import Summits.QuantumFields.YangMills.Theses.PencilRigidity

/-!
# QuantumFields / YangMills / PencilRigidity — the assembly `Assembly` (revision 5)

Route `route-QuantumFields-PencilRigidity`, item stmt-QuantumFields-16121 (`Assembly`, rank 1),
re-typed 2026-08-16 after the statement revision p116790 (`HypercubicLimit` ↦
`WeakCouplingHypercubicLimit`; the species bookkeeping `SpeciesProjectionPlanar` is no longer a
hypothesis):

  `ShellRigidity → NPointIsotropy → CurvatureKernelBound → DiagonalMirrorRPR →
   WeakCouplingHypercubicLimit → CurvatureChannel → KernelTransfer → PlanarToEuclidean → YangMills`.

This is, verbatim, the curried type of the route's current deciding theorem
`Summit.QuantumFields.YangMills.Theses.PencilRigidity.closes` (the weak-coupling existence leg in
one-field gauge supplies `(r, sch, S)`; `CurvatureChannel` restricts to the curvature channel and
transports E2 to the four axis frames, `DiagonalMirrorRPR` adds the four diagonal frames;
`CurvatureKernelBound` gives the real two-point kernel, `KernelTransfer` moves the symmetries and
the eight frames onto it, `ShellRigidity` makes it `O(4)`-invariant off the origin, `NPointIsotropy`
upgrades to planar rotations of every curvature string, the other species strings vanish in
one-field gauge, and `PlanarToEuclidean` generates `SO(4)`; the Osterwalder–Schrader package of
`YangMills` is then read off). So the assembly closes by that theorem: pure logic, no new
mathematics. The pre-revision assembly (item stmt-QuantumFields-11691) is
`Theorems/PencilRigidityAssembly.lean`; this file only re-targets the revised decl.

References: K. Osterwalder, R. Schrader, Comm. Math. Phys. 42 (1975) 281–305;
A. Jaffe, E. Witten, *Quantum Yang–Mills theory* (Clay problem description, 2000).
-/

namespace Summit.QuantumFields.YangMills.Theorems

/-- **Assembly of route PencilRigidity, revision 5** (item stmt-QuantumFields-16121): the eight
route items `ShellRigidity`, `NPointIsotropy`, `CurvatureKernelBound`, `DiagonalMirrorRPR`,
`WeakCouplingHypercubicLimit`, `CurvatureChannel`, `KernelTransfer`, `PlanarToEuclidean` imply
`YangMills`. The statement is literally the curried type of the route's deciding theorem `closes`,
which proves it after unfolding. [OsterwalderSchrader1975; JaffeWitten2000] -/
theorem pencilRigidityAssembly_weakCoupling_proof :
    Summit.QuantumFields.YangMills.Theses.PencilRigidity.Assembly := by
  unfold Summit.QuantumFields.YangMills.Theses.PencilRigidity.Assembly
  exact Summit.QuantumFields.YangMills.Theses.PencilRigidity.closes

end Summit.QuantumFields.YangMills.Theorems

-*-*-

> Aim of the task
Taking the listing above as the source, transcribe only the lines starting at the line with "existence leg in" and going through the line with "upgrades to planar", unaltered and with both ends included.

> Answer to the exercise
`Summit.QuantumFields.YangMills.Theses.PencilRigidity.closes` (the weak-coupling existence leg in
one-field gauge supplies `(r, sch, S)`; `CurvatureChannel` restricts to the curvature channel and
transports E2 to the four axis frames, `DiagonalMirrorRPR` adds the four diagonal frames;
`CurvatureKernelBound` gives the real two-point kernel, `KernelTransfer` moves the symmetries and
the eight frames onto it, `ShellRigidity` makes it `O(4)`-invariant off the origin, `NPointIsotropy`
upgrades to planar rotations of every curvature string, the other species strings vanish in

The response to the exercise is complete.